__WHAT IS EXPECTED__.
Nothing is needed except the lines below that run from the one with "2 < u → Tendsto" through the one with "(nhds (Literature.NumberTheory.Sieve.batemanHornConst f", repeated exactly.
[Start of Attachment]
import Mathlib
import HarnessLib
import Summits.Parity.BatemanHorn.Theses.RoughValueTransport

/-!
# Sketch — crux-ideate stmt-Parity-11390 (RoughValueLaw), ideator 3

First lemmas of the idea cards, stated over existing declarations (elaboration check only).
-/

namespace Summit.Parity.BatemanHorn.Cruxes.RoughValueLaw.Ideator3

open scoped BigOperators Classical
open Filter Finset Polynomial

/-- Rough-value count of the crux for a SINGLE polynomial `f` (k = 1), written with an explicit
real exponent `e` for the sifting level `x^e` (for the crux, `e = natDegree f / u`). -/
noncomputable def roughCount (f : ℤ[X]) (x : ℕ) (e : ℝ) : ℕ :=
  #((Icc 1 x).filter fun n : ℕ =>
      0 < f.eval (n : ℤ) ∧ ∀ p ∈ range ⌈(x : ℝ) ^ e⌉₊, p.Prime → ¬ ((p : ℤ) ∣ f.eval (n : ℤ)))

/-- Balanced-semiprime cell: `S_f(x,u) = #{1 ≤ n ≤ x : f(n) = p·q, p ≤ q primes, p ≥ x^{2/u}}`
(quadratic `f`: values `≍ x²`, so `x^{2/u} = (values)^{1/u}`). -/
noncomputable def semiprimeCell (f : ℤ[X]) (x : ℕ) (u : ℝ) : ℕ :=
  #((Icc 1 x).filter fun n : ℕ =>
      ∃ p q : ℕ, p.Prime ∧ q.Prime ∧ (x : ℝ) ^ ((2 : ℝ) / u) ≤ p ∧ p ≤ q ∧
        f.eval (n : ℤ) = ((p * q : ℕ) : ℤ))

/-- CARD A, first lemma (the intra-parity half, `(I)` SemiprimeShape): for a quadratic
Bateman–Horn polynomial the balanced-semiprime cell has the Hardy–Littlewood SHAPE in `u` on
`(2,3]` up to an unknown `x`-dependent scale `B(x)` — a statement invariant under every Liouville
tilt `1 ± λ(f(n))` (it lives on the single class `Ω(f(n)) = 2`). Open; not obstructed by
Selberg's examples; obstructed for GENERAL sequences of level `< 1` by Ford 2004. -/
def SemiprimeShape (f : ℤ[X]) : Prop :=
  ∃ B : ℕ → ℝ, ∀ u : ℝ, 2 < u → u ≤ 3 →
    Tendsto (fun x : ℕ => ((semiprimeCell f x u : ℝ) - B x * Real.log (u - 1)) * Real.log x / x)
      atTop (nhds 0)

/-- CARD A, the inter-parity scalar `(II)` (Bombieri's `α_f = 1` in disguise): semiprime values
with smaller factor `≥ x^{2/3}` are `log 2` times as numerous as prime values. This is the ONLY
parity-sensitive input of the line on `(2,3]`. -/
def PrimeSemiprimeBalance (f : ℤ[X]) : Prop :=
  Tendsto (fun x : ℕ => ((semiprimeCell f x 3 : ℝ)
      - Real.log 2 * (Literature.NumberTheory.Sieve.polyPrimeCount ![f] x : ℝ)) * Real.log x / x)
    atTop (nhds 0)

/-- Bookkeeping stub (provable now): on `(2,3]` a rough value of a quadratic is a prime or a
balanced semiprime, up to `o(x / log x)`. -/
def RoughDecomposition (f : ℤ[X]) : Prop :=
  ∀ u : ℝ, 2 < u → u ≤ 3 →
    Tendsto (fun x : ℕ => ((roughCount f x ((2 : ℝ) / u) : ℝ)
        - (Literature.NumberTheory.Sieve.polyPrimeCount ![f] x : ℝ) - (semiprimeCell f x u : ℝ))
        * Real.log x / x) atTop (nhds 0)

/-- The split `(I) ∧ (II) ∧ bookkeeping ⟹ Buchstab SHAPE on (2,3]` relative to the prime count
(`uω(u) = 1 + log(u-1)` there): pure algebra of limits, provable now. -/
theorem shape_on_two_three_of_split (f : ℤ[X])
    (hI : SemiprimeShape f) (hII : PrimeSemiprimeBalance f) (hD : RoughDecomposition f) :
    ∀ u : ℝ, 2 < u → u ≤ 3 →
      Tendsto (fun x : ℕ => ((roughCount f x ((2 : ℝ) / u) : ℝ)
          - (1 + Real.log (u - 1)) * (Literature.NumberTheory.Sieve.polyPrimeCount ![f] x : ℝ))
          * Real.log x / x) atTop (nhds 0) := by
  sorry

/-- Parity-tilt detection (real analysis, provable now): on `(2,3]`, `uω(u) = 1 + log(u-1)` and
the parity-split companion is `u·ρ'(u) = -ρ(u-1) = -(1 - log(u-1))`; the crux's shape with a free
constant is incompatible with any non-zero Selberg tilt `δ`. -/
theorem parityTilt_detection (A B δ : ℝ)
    (h : ∀ u : ℝ, 2 < u → u < 3 →
      A * (1 + Real.log (u - 1)) = B * (1 + Real.log (u - 1)) - B * δ * (1 - Real.log (u - 1))) :
    B * δ = 0 ∧ A = B := by
  sorry

/-- CARD B, first lemma (projectivisation, provable now from the fundamental lemma + Mertens):
the crux is equivalent to its SCALE-FREE form. Stated for one system: if the ratios converge to
the Buchstab ratios and the fundamental-lemma two-sided bounds hold at every large depth, then the
crux's conclusion holds with `A = C(f)/∏ deg fᵢ`. -/
def RatioLaw {k : ℕ} (f : Fin k → ℤ[X]) (ω : ℝ → ℝ) : Prop :=
  ∀ u v : ℝ, 2 < u → 2 < v →
    Tendsto (fun x : ℕ =>
      (#((Icc 1 x).filter fun n : ℕ => ∀ i, 0 < (f i).eval (n : ℤ) ∧
          ∀ p ∈ range ⌈(x : ℝ) ^ (((f i).natDegree : ℝ) / u)⌉₊, p.Prime → ¬ ((p : ℤ) ∣ (f i).eval (n : ℤ))) : ℝ)
      / (#((Icc 1 x).filter fun n : ℕ => ∀ i, 0 < (f i).eval (n : ℤ) ∧
          ∀ p ∈ range ⌈(x : ℝ) ^ (((f i).natDegree : ℝ) / v)⌉₊, p.Prime → ¬ ((p : ℤ) ∣ (f i).eval (n : ℤ))) : ℝ))
      atTop (nhds (((u * ω u) / (v * ω v)) ^ k))

def FLTwoSided {k : ℕ} (f : Fin k → ℤ[X]) : Prop :=
  ∃ K u₀ : ℝ, 0 < K ∧ 2 < u₀ ∧ ∀ u : ℝ, u₀ ≤ u → ∀ᶠ x : ℕ in atTop,
    |(#((Icc 1 x).filter fun n : ℕ => ∀ i, 0 < (f i).eval (n : ℤ) ∧
          ∀ p ∈ range ⌈(x : ℝ) ^ (((f i).natDegree : ℝ) / u)⌉₊, p.Prime → ¬ ((p : ℤ) ∣ (f i).eval (n : ℤ))) : ℝ)
        * Real.log x ^ k / x
      - Literature.NumberTheory.Sieve.batemanHornConst f / (∏ i, ((f i).natDegree : ℝ))
        * Real.exp (-((k : ℝ) * Real.eulerMascheroniConstant)) * u ^ k|
      ≤ K * Real.exp (-u) * u ^ k

theorem roughValueLaw_of_ratioLaw {k : ℕ} (f : Fin k → ℤ[X])
    (hf : Literature.NumberTheory.Sieve.IsBatemanHornSystem f) (ω : ℝ → ℝ)
    (hω : Tendsto ω atTop (nhds (Real.exp (-Real.eulerMascheroniConstant))))
    (hωpos : ∀ u : ℝ, 2 < u → 0 < ω u)
    (hR : RatioLaw f ω) (hFL : FLTwoSided f) :
    ∀ u : ℝ, 2 < u → Tendsto (fun x : ℕ =>
      (#((Icc 1 x).filter fun n : ℕ => ∀ i, 0 < (f i).eval (n : ℤ) ∧
          ∀ p ∈ range ⌈(x : ℝ) ^ (((f i).natDegree : ℝ) / u)⌉₊, p.Prime → ¬ ((p : ℤ) ∣ (f i).eval (n : ℤ))) : ℝ)
        * Real.log x ^ k / x) atTop
      (nhds (Literature.NumberTheory.Sieve.batemanHornConst f / (∏ i, ((f i).natDegree : ℝ))
        * (u * ω u) ^ k)) := by
  sorry

/-- CARD B, value-depth normal form: sift each coordinate of each `n` to ITS OWN value depth,
`P⁻(fᵢ(n)) ≥ fᵢ(n)^{1/u}`, instead of the common proxy `x^{deg fᵢ/u}`. -/
noncomputable def valueDepthCount {k : ℕ} (f : Fin k → ℤ[X]) (x : ℕ) (u : ℝ) : ℕ :=
  #((Icc 1 x).filter fun n : ℕ => ∀ i, 0 < (f i).eval (n : ℤ) ∧
      ∀ p : ℕ, p.Prime → (p : ℝ) < (((f i).eval (n : ℤ) : ℤ) : ℝ) ^ (1 / u) →
        ¬ ((p : ℤ) ∣ (f i).eval (n : ℤ)))

/-- The two depth conventions agree to `o(x/(log x)^k)` for a FIXED system (a shell of primes of
bounded multiplicative width at height `x^{deg/u}` carries `O(1/log x)` of the rough mass — upper-bound
sieve / fundamental lemma); provable now. The value-depth form is the one that (a) removes the
finite-`x` boundary-layer integral from the numerics and (b) survives in families of growing height. -/
theorem valueDepth_equiv {k : ℕ} (f : Fin k → ℤ[X])
    (hf : Literature.NumberTheory.Sieve.IsBatemanHornSystem f) :
    ∀ u : ℝ, 0 < u → Tendsto (fun x : ℕ =>
      ((#((Icc 1 x).filter fun n : ℕ => ∀ i, 0 < (f i).eval (n : ℤ) ∧
          ∀ p ∈ range ⌈(x : ℝ) ^ (((f i).natDegree : ℝ) / u)⌉₊, p.Prime → ¬ ((p : ℤ) ∣ (f i).eval (n : ℤ))) : ℝ)
        - (valueDepthCount f x u : ℝ)) * Real.log x ^ k / x) atTop (nhds 0) := by
  sorry

end Summit.Parity.BatemanHorn.Cruxes.RoughValueLaw.Ideator3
[End of Attachment]
__ANSWER TO THIS TASK__.
    ∀ u : ℝ, 2 < u → Tendsto (fun x : ℕ =>
      (#((Icc 1 x).filter fun n : ℕ => ∀ i, 0 < (f i).eval (n : ℤ) ∧
          ∀ p ∈ range ⌈(x : ℝ) ^ (((f i).natDegree : ℝ) / u)⌉₊, p.Prime → ¬ ((p : ℤ) ∣ (f i).eval (n : ℤ))) : ℝ)
        * Real.log x ^ k / x) atTop
      (nhds (Literature.NumberTheory.Sieve.batemanHornConst f / (∏ i, ((f i).natDegree : ℝ))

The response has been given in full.